A l’instar de Brian de Palma ou Clint Eastwood, Gus Van Sant est l’un des rares auteurs majeurs du cinéma américain capable de digérer les pires contraintes hollywoodiennes pour faire oeuvre personnelle. Après avoir transformé un mauvais projet de remake en grand objet théorique (Psycho), le réalisateur de Drugstore cowboy s’approprie un récit d’initiation quelconque et le porte vers des hauteurs inespérées. Le postulat d’A la rencontre de Forrester n’est d’ailleurs pas sans évoquer celui de Will Hunting, les deux films étant construits autour de la même interrogation. En substance : le génie peut-il s’affirmer au cœur de la misère ? Question stupide qui entraîne, scénaristiquement parlant, son lot d’embûches scolaires, de contradictions sociales et de séniles Socrate (Sean Connery succède, et c’est tant mieux, à Robin Williams). Notre jeune héros se nomme ici Jamal (l’impeccable Rob Brown). S’il a grandi dans le Bronx et joue au basket comme un dieu, l’adolescent noir fait également preuve d’un incroyable appétit culturel qui cache un sérieux don pour l’écriture. Et lorsqu’il découvre la tanière de cette vieille branche de Forrester, auteur vénéré d’un seul roman culte, Jamal ignore encore que l’agoraphobe écossais deviendra son maître à penser et le révélateur de son immense talent.

Là où d’autres se seraient noyés dans une version gangsta-rap du médiocre Cercle des poètes disparus, Van Sant cultive une sensibilité poétique de tous les instants, loin du ronron lacrymal suggéré par une histoire qu’il n’a pas écrite. La première partie du film est à ce titre admirable, tout en langueur et lyrisme contenu. Le cinéaste n’est jamais aussi à l’aise que dans l’attente de l’action à proprement parler, profitant de cet espace vide d’enjeux dramaturgiques pour capter de son regard attentionné et chaleureux l’environnement de Jamal et de Forrester. Les choses les plus simples y sont filmées avec une sorte d’indéfectible croyance en la beauté, qu’il s’agisse d’un match de basket ou d’un visage adolescent. Parce qu’il semble amoureux de tout ce(ux) qui passe dans son champ, Van Sant déploie une énergie sensuelle, voire érotique, pour rendre compte de cette séduction instinctive qu’on appelle aussi la cinégénie.

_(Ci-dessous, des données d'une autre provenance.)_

/-
Copyright (c) 2026 the pub-hodgecm2 formalisation cell (harness21).  New file, outside the frozen port manifest.
Origin: seat `prover-pub-hodgecm2-d2bridge-socket-1-g0-0` (SOCKET-SPEC seat), 2026-08-23; the theorem body is end-1's END §A
(`PortJoin/ClosedPrinted.lean` v6 fdfcda659219, `thm418C_indexOfRecord_of_pins`) VERBATIM with the five (c)(d) binder families replaced by
ONE socket value `S : SocketCD F h6 V a₀ h Φ` (✔∕pending p372458 `CorCM/D2Bridge/SocketCD.lean`).  KERNEL lane: one theorem, no `def`, no
instance, no named fact, no `sorry`.  HC_CM is NOT proved; NOT «Δ2 BRIDGE CLOSED»; hLiu = READING r8; no inhabitant of the socket is claimed.
-/
import Summits.HodgeConjecture.CorCM.D2Bridge.SocketCD
import Summits.HodgeConjecture.CorCM.PortJoin.HMDischargeLocal
import Summits.HodgeConjecture.CorCM.D2Bridge.PinSignatures
import Summits.HodgeConjecture.CorCM.B01.Transposition.Item6UniformOmegaRep
import Summits.HodgeConjecture.CorCM.D2Bridge.OmegaAtDeltaPrime
import Literature.NumberTheory.GelbartRogawski1991.UnitaryDualPairThetaKernelCMKTypeFin
import Literature.NumberTheory.Automorphic.Liu2021.AppendixC.Prop413DataOfRestOne
import Literature.NumberTheory.Automorphic.Liu2021.AppendixC.UniformOmegaCiteLegs
import Literature.NumberTheory.Automorphic.Liu2021.Def45RMuFormSupply
import Literature.AlgebraicGeometry.ComplexMultiplication.CMAbelianVarietyRealisedHolds
import HarnessLib

set_option autoImplicit false

/-!
# The plug: END §A with (c)+(d) := ONE socket value

`thm418C_indexOfRecord_of_socket … (hbad) (hΩ) (hLiu') (h411) (h413) (hμsep) (hD1') (S : SocketCD F h6 V a₀ h Φ) : (𝔇).Thm418C` —
`Thm418C` of the pinned dictionary of record at a Galois CM field `F`, `6 ≤ [F:ℚ]`, from the displayed printed cites and the by-name pins,
with the J record and the pieces drawn from the socket: `M := S.M, jH := S.jH, hjHinj := S.hjHinj, hjH := S.hjH, pieces := S.pieces`.
One `obtain` + ONE application of ✔ `PinSignatures.thm418C_liuDictionaryPin_of_pins`, the cite families transported from Liu's δ′ rest
`restOfCharDeltaPrime …` to the pin theorem's currency along `restOfCharRep_eq_rest` (`eR ▸`, never by definitional unfolding).
-/

noncomputable section

open scoped TensorProduct Matrix

namespace Summit.HodgeConjecture.CorCM.D2Bridge

open NumberField NumberField.InfinitePlace
open HodgeCM.Model HodgeCM.Model.LiuIndex HodgeCM.Model.TowerCarrier
open HodgeCM.Literature.Theta.LiuAlbaneseModuleDatum.D2Bridge (HcmPieces)
open Summit.HodgeConjecture.CorCM.Model
open Literature.AlgebraicGeometry.Motives (CMType)
open Literature.AlgebraicGeometry.HodgeTheory Literature.NumberTheory.Automorphic.PicardCM
open Literature.AlgebraicGeometry.ShimuraVarieties.UnitaryCanonicalModel
open Literature.NumberTheory.ComplexMultiplication
open Literature.NumberTheory.Automorphic
open Literature.NumberTheory.Automorphic.IdeleClassGroup (toHeckeCharacter isUnitary_toHeckeCharacter)
open Literature.NumberTheory.Automorphic.Liu2021 Literature.NumberTheory.Automorphic.Liu2021.AppendixC
open Literature.NumberTheory.Automorphic.Liu2021.AppendixC.RestOne
open Literature.NumberTheory.Automorphic.Liu2021.Def411WeilCarriers (lineOf locF Rep)
open Summit.HodgeConjecture.CorCM.Transposition.OmegaTransport (realUnit)
open HodgeCM.Model.ArchSideTerm (e₁)
open Literature.NumberTheory.GelbartRogawski1991 Literature.NumberTheory.GelbartRogawski1991.UnitaryDualPair
open Literature.NumberTheory.GelbartRogawski1991.UnitaryDualPair.LocalSplitting (localMu norm_localMu continuous_localMu localMu_toLocalRing_eq_one_iff)
open Literature.RepresentationTheory Literature.RepresentationTheory.Liu2021
open Summit.HodgeConjecture.CorCM.Transposition


/-! ### Notation (local, no declarations) — end-1 v6 VERBATIM -/

set_option quotPrecheck false
/-- the PINNED DICTIONARY OF RECORD at `(V, ι₁, a₀)` over the five `_holds` rows (the `h418` binder's dictionary, ✔ `PortJoin/Closed.lean`). -/
local notation "𝔇⟦" V "," ι₁ "," a₀ "⟧" =>
  liuDictionaryPin exists_isReal_hodgeModel_holds hodgePQ_independent_of_hodgeModel_holds BallQuotient.ballQuotientUniformised_holds
    (cmAbelianVarietyRealised_of_eigenbasis exists_isReal_hodgeModel_holds hodgePQ_independent_of_hodgeModel_holds
      cmAbelianVarietyEigenbasisRealised_holds)
    Literature.NumberTheory.Transcendental.arapura2012_cor_15_4_6_holds V (I V (repAt a₀) (muLiu ι₁ GramClass.rep))
    (line V (repAt a₀) (muLiu ι₁ GramClass.rep))
/-- the App-C standing datum of record `sec42DataOf h isoOf F ι₁ V Φ` ([Liu21, §4.2 ∕ App. C]) at the ported codes. -/
local notation "ℭ⟦" h "," F "," ι₁ "," V "," Φ "⟧" =>
  sec42DataOf h isoOf ⟨HodgeCM.CMField.K F⟩ ι₁
    ⟨HodgeCM.HermSpace3.Hm V, HodgeCM.HermSpace3.isHermitian V, HodgeCM.HermSpace3.signature_ι₁ V, HodgeCM.HermSpace3.posDef_of_ne V⟩ Φ
/-- the TAIL OF THE REST OF RECORD at `μ` ([Liu21, Def. 4.5 (2), 4.16, Rem. 4.17]): `restTailOne id ι₁ hμ hw (ofPolDR …) (𝒯.rhoΩOne …)`. -/
local notation "𝔱⟦" h "," h6 "," F "," ι₁ "," V "," Φ "," μ "," hμ "," hw "⟧" =>
  restTailOne (AlgHom.id ℚ _) ι₁ hμ hw (Def45.Carriers.ofPolDR μ (Def45.PolDR ι₁ hμ (Def45.RMuForm ι₁ hμ)))
    ((heckeTranslatesFamilyOf heckeTranslate_definedOver_holds h isoOf ⟨HodgeCM.CMField.K F⟩ ι₁
      ⟨HodgeCM.HermSpace3.Hm V, HodgeCM.HermSpace3.isHermitian V, HodgeCM.HermSpace3.signature_ι₁ V, HodgeCM.HermSpace3.posDef_of_ne V⟩ Φ
      h6).rhoΩOne (AlgHom.id ℚ _) ι₁ hμ hw (Def45.Carriers.ofPolDR μ (Def45.PolDR ι₁ hμ (Def45.RMuForm ι₁ hμ))))
/-- the INDEX OF RECORD `LiuIndex.I V (repAt a₀) (muLiu ι₁ rep)` and its lines (port layer 69; the `h418` binder's enumeration). -/
local notation "𝕀⟦" V "," ι₁ "," a₀ "⟧" => I V (repAt a₀) (muLiu ι₁ GramClass.rep)
local notation "𝕃⟦" V "," ι₁ "," a₀ "⟧" => line V (repAt a₀) (muLiu ι₁ GramClass.rep)
/-- `ℙ i`: Liu's `τ′ ∈ Φ_μ` at the line (`PhiMuLine ι₁ (line i)`); `𝔾 i`: the GOOD lines = continuous pair splitting (else `block i = ⊥`). -/
local notation "ℙ⟦" V "," ι₁ "," a₀ "," i "⟧" => SplitLine.PhiMuLine ι₁ (line V (repAt a₀) (muLiu ι₁ GramClass.rep) i)
local notation "𝔾⟦" V "," a₀ "," i "⟧" => Continuous (Subtype.val (Sigma.snd i) : SplittingAt V (repAt a₀ (Sigma.fst i)))
/-- the representative section of record at the index line `i` (re-points Def. 4.12's collection at the package's line `⟨u_{a_i}⟩`). -/
local notation "𝕣⟦" F "," a₀ "," i "⟧" =>
  Rep.update ↥(maximalRealSubfield (HodgeCM.CMField.K F)) (imagUnitSq (HodgeCM.CMField.K F))
    (Rep.ofLineOf ↥(maximalRealSubfield (HodgeCM.CMField.K F)) (imagUnitSq (HodgeCM.CMField.K F)))
    (locF ↥(maximalRealSubfield (HodgeCM.CMField.K F)) (imagUnitSq (HodgeCM.CMField.K F))
      (realUnit ⟨HodgeCM.CMField.K F⟩ (repAt a₀ (Sigma.fst i)).1 (repAt a₀ (Sigma.fst i)).2.1 (repAt a₀ (Sigma.fst i)).2.2))
    (realUnit ⟨HodgeCM.CMField.K F⟩ (repAt a₀ (Sigma.fst i)).1 (repAt a₀ (Sigma.fst i)).2.1 (repAt a₀ (Sigma.fst i)).2.2) rfl
/-- the μ-UNIFORM WEIL CARRIERS OF RECORD at the index line `i` (own-htheta ✔ `Model.uniformOmegaRep` at `δ′ = (2δ_F)⁻¹`, section 𝕣). -/
local notation "𝕌⟦" h "," F "," ι₁ "," V "," Φ "," a₀ "," i "⟧" =>
  uniformOmegaRep h ⟨HodgeCM.CMField.K F⟩ ι₁
    ⟨HodgeCM.HermSpace3.Hm V, HodgeCM.HermSpace3.isHermitian V, HodgeCM.HermSpace3.signature_ι₁ V, HodgeCM.HermSpace3.posDef_of_ne V⟩ Φ
    e₁ (frameD V) (frameD_real V) (frameD_ne V) (ιVE V) (2 * imagUnit (HodgeCM.CMField.K F))⁻¹ (fun _ _ => 𝕣⟦F, a₀, i⟧)
/-- LIU'S OWN δ′ REST OF RECORD at `(i, μ)`: F4's `restOfCharDeltaPrime` (δ′ = (2δ_F)⁻¹ EXACT) at `(e₁, frameD V, ιVE V, 𝕣 i)`; `= (𝕌 i).rest (restTailOne …)` (`rfl`). -/
local notation "𝔯⟦" h "," h6 "," F "," ι₁ "," V "," Φ "," a₀ "," i "," μ "," hμ "," hw "⟧" =>
  restOfCharDeltaPrime h ⟨HodgeCM.CMField.K F⟩ h6 ι₁
    ⟨HodgeCM.HermSpace3.Hm V, HodgeCM.HermSpace3.isHermitian V, HodgeCM.HermSpace3.signature_ι₁ V, HodgeCM.HermSpace3.posDef_of_ne V⟩ Φ
    e₁ (frameD V) (frameD_real V) (frameD_ne V) (ιVE V) 𝕣⟦F, a₀, i⟧ μ hμ hw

L’apparition de Jamal en blocs de chair épars et d’abord indistincts témoigne de cette ferveur traduite en fulgurances visuelles parfois abstraites (les compositions étonnantes d’un planétarium) mais souvent liées au corps (le ralenti qui accompagne l’entrée de la dream team universitaire).

A la rencontre de Forrester laisse ainsi une impression de plénitude artistique totale, où la rigueur narrative (Van Sant n’est pas un tout-puissant cynique) est parsemée d’audaces visuelles aussi discrètes que bouleversantes. Moins à l’aise lorsqu’il s’agit de filmer l’ennemi (F. Murray Abraham en méchant prof aigri) et le laborieux combat qui mène à la reconnaissance de son protagoniste, l’ami Gus clôt cependant son huitième long métrage par une ultime leçon de mise en scène : en plan fixe, une partie de basket-ball des rues, lointaine, sans artifices, où les sorties de champ résonnent comme autant d’adieux à un film et à un univers que l’artiste aura tant chéris.